ABOUT THIS EXERCISE:
Within the material below, locate the line with "D.currentCorrelation (μ T) t))) →" and the line with "ω₂ lam β γ).IsChainGibbsMeasure T μ₁", then return those two lines and all lines between them, exactly as written.
──────────
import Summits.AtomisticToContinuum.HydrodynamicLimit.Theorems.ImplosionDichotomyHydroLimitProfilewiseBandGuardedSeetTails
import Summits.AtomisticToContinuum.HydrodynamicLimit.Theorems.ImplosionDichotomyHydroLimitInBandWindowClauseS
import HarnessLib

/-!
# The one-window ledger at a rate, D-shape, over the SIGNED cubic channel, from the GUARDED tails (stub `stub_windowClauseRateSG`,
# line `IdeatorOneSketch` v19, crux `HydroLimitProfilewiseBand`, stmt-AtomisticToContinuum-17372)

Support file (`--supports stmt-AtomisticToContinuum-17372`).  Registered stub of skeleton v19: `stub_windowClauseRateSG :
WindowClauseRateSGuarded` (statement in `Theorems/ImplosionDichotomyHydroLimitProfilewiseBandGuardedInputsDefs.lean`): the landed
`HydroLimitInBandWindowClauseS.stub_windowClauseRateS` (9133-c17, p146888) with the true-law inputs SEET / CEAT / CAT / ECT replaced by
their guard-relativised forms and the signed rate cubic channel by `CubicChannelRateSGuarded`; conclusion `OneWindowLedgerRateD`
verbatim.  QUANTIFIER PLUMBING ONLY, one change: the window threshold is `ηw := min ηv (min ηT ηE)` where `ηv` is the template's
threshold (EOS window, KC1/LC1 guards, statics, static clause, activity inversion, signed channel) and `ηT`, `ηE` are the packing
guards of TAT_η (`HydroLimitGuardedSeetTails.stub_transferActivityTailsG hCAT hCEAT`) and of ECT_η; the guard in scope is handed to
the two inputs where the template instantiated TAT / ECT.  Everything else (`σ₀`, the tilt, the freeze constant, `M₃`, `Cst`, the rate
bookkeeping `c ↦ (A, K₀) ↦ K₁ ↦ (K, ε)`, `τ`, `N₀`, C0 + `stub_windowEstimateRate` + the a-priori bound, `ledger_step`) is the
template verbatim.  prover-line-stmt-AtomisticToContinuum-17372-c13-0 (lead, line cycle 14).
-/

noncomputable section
──────────
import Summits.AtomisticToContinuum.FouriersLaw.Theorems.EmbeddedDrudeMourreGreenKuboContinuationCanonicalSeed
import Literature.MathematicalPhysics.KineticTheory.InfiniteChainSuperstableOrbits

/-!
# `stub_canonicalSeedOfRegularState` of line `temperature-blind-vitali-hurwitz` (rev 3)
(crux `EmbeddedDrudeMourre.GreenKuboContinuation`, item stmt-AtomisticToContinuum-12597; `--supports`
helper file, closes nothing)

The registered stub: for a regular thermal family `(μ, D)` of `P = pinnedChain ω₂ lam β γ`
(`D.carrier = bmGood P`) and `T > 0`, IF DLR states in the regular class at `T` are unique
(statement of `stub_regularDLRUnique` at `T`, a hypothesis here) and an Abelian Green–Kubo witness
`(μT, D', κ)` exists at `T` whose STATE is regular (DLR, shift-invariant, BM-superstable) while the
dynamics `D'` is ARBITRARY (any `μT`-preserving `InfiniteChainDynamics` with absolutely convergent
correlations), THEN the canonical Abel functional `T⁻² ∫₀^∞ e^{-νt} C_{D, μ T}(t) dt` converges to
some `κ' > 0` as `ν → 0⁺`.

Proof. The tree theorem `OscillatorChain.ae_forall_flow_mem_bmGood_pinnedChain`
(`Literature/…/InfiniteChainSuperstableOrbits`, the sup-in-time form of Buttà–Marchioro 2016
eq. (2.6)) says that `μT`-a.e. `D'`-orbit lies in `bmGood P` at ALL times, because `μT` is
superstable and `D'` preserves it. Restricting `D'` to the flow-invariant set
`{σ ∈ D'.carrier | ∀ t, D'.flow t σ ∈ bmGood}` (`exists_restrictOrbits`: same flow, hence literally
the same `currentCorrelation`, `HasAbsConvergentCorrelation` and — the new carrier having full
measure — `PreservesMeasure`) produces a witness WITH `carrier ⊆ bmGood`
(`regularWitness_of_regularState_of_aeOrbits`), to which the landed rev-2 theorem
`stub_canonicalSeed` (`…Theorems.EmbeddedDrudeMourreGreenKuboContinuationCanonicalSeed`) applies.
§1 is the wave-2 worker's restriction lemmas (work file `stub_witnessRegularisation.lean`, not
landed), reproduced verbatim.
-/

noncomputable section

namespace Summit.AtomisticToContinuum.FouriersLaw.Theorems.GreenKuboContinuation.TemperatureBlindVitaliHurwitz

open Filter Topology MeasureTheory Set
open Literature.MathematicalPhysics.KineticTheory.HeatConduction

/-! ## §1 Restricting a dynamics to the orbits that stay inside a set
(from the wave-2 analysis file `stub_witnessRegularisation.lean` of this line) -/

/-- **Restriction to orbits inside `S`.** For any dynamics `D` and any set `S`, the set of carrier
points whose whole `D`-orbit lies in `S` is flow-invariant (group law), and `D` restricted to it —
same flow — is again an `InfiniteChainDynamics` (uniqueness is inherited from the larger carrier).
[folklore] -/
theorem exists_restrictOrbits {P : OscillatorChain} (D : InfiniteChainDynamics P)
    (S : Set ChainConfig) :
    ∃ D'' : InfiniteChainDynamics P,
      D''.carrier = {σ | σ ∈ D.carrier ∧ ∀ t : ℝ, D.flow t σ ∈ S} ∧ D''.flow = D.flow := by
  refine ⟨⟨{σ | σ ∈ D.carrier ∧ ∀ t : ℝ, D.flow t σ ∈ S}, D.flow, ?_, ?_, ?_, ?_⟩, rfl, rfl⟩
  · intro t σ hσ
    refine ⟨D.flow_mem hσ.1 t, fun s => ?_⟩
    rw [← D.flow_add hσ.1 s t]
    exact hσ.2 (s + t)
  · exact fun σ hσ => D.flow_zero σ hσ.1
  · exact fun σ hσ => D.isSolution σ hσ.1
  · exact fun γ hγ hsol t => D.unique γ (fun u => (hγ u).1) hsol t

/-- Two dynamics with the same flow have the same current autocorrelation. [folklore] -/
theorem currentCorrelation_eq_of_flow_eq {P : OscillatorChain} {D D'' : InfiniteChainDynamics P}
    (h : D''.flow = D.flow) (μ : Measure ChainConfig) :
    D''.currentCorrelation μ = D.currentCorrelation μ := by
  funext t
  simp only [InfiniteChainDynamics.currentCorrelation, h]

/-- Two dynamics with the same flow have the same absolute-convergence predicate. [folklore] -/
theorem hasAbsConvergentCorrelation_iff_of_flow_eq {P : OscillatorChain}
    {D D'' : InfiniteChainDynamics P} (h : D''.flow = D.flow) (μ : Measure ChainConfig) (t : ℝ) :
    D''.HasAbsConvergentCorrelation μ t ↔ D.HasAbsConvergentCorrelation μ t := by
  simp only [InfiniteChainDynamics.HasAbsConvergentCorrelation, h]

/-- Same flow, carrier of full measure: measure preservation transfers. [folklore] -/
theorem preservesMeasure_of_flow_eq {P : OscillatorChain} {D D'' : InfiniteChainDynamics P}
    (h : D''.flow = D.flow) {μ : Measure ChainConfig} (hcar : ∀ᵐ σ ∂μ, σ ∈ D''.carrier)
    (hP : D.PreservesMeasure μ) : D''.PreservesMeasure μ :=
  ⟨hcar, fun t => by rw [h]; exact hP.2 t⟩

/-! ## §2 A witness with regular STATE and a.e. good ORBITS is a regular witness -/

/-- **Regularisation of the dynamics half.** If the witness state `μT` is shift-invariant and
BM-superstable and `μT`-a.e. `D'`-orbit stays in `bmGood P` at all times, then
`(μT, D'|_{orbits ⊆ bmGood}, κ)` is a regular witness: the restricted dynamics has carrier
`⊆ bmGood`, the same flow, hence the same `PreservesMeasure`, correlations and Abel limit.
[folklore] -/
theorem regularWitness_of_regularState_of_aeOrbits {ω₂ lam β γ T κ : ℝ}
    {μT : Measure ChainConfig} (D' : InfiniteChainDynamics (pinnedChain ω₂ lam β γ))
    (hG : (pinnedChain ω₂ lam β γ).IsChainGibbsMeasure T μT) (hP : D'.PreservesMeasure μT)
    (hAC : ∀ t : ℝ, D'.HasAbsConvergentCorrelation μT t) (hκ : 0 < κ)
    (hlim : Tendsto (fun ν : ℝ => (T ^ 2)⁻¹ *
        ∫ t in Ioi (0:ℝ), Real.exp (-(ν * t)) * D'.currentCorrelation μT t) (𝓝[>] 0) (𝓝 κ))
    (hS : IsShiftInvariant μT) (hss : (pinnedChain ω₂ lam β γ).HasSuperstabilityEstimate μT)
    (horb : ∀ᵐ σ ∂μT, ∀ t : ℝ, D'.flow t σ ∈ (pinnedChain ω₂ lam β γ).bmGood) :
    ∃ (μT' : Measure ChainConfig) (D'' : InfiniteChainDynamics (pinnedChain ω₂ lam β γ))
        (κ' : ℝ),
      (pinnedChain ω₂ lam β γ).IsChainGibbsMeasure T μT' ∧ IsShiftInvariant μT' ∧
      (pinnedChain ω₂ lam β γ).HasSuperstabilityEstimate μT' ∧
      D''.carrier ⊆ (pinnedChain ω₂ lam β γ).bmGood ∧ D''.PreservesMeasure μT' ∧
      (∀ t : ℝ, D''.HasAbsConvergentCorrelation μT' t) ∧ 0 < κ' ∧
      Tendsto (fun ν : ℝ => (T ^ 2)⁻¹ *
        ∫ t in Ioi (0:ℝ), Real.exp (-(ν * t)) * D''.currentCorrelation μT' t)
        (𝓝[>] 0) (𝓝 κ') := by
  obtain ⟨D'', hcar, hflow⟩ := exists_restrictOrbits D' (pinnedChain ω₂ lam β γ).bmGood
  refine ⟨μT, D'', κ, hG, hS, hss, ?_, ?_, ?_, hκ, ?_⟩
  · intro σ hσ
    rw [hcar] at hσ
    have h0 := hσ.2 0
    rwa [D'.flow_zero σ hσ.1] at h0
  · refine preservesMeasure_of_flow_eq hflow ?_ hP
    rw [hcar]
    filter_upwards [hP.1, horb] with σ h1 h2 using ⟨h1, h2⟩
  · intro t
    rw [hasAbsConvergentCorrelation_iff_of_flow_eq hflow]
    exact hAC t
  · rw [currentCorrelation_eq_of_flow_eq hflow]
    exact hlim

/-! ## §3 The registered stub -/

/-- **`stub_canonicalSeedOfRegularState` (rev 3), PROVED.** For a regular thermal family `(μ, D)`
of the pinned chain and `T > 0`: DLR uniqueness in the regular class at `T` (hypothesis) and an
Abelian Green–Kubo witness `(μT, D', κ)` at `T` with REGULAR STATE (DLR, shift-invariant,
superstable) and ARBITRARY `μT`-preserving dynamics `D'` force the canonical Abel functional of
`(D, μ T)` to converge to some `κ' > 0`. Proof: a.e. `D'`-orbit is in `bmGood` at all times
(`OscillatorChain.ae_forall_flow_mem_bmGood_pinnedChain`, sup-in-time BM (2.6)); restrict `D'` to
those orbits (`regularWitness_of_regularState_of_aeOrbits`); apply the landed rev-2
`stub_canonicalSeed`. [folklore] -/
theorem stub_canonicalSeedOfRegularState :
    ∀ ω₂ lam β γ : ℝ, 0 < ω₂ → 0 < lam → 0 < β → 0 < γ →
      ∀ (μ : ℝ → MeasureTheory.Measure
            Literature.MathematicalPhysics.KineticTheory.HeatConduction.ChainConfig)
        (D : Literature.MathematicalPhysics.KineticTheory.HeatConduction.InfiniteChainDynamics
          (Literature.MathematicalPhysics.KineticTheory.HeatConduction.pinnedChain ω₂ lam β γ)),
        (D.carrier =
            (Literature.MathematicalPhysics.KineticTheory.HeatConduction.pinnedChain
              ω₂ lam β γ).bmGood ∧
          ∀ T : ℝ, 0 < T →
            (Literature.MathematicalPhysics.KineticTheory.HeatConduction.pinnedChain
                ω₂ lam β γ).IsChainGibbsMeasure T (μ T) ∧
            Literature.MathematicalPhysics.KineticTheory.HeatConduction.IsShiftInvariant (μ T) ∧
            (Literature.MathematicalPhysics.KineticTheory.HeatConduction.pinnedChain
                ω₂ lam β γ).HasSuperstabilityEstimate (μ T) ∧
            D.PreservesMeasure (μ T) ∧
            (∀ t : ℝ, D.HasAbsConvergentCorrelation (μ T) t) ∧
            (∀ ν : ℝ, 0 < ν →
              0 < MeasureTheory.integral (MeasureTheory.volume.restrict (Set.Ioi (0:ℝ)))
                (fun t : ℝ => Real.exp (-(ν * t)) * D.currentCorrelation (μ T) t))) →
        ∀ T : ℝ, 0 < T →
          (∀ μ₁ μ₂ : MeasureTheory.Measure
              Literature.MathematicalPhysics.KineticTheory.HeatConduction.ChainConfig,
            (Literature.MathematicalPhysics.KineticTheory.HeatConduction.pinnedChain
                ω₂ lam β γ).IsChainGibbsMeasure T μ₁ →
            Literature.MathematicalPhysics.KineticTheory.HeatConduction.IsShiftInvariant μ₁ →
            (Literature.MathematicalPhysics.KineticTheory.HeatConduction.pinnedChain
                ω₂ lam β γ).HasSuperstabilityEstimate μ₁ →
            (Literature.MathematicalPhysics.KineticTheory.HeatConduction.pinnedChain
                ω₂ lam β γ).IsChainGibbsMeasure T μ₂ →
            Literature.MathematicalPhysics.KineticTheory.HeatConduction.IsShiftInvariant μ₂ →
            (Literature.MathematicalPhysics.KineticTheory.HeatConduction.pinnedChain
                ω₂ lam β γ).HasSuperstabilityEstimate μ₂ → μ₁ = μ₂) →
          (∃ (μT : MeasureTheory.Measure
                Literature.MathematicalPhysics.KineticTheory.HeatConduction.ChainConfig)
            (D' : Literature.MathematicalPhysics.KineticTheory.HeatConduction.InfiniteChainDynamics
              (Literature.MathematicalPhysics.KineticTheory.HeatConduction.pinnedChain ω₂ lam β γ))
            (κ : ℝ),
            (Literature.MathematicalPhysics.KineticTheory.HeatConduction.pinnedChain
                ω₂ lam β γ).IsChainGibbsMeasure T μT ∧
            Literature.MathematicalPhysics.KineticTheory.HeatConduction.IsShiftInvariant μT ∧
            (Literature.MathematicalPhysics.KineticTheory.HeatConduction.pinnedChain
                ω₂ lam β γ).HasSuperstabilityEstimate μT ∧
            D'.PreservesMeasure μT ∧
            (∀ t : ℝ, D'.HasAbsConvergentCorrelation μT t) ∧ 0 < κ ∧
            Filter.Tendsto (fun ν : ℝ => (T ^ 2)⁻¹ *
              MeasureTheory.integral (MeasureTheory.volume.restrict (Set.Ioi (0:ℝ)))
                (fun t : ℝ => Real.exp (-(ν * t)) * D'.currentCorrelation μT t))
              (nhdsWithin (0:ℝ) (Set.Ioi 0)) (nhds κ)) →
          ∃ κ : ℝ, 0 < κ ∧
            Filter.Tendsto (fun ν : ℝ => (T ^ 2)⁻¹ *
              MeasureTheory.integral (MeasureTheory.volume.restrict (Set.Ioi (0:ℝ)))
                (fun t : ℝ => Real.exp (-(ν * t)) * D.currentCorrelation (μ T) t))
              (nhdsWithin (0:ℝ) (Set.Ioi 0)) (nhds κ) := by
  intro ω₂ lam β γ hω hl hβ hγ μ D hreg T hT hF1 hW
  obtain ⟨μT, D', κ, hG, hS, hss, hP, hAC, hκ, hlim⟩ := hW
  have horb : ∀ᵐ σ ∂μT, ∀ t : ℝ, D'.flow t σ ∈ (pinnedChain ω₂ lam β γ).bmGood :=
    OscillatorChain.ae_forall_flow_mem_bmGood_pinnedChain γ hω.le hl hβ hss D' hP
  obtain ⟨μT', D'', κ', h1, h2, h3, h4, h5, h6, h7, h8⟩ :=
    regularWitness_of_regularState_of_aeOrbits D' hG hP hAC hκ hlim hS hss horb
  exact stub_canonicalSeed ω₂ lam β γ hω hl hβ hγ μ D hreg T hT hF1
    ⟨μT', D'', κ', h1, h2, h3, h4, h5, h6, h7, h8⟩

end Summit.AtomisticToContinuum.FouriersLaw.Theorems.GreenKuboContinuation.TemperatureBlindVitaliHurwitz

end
──────────
YOUR SOLUTION:
                (fun t : ℝ => Real.exp (-(ν * t)) * D.currentCorrelation (μ T) t))) →
        ∀ T : ℝ, 0 < T →
          (∀ μ₁ μ₂ : MeasureTheory.Measure
              Literature.MathematicalPhysics.KineticTheory.HeatConduction.ChainConfig,
            (Literature.MathematicalPhysics.KineticTheory.HeatConduction.pinnedChain
                ω₂ lam β γ).IsChainGibbsMeasure T μ₁ →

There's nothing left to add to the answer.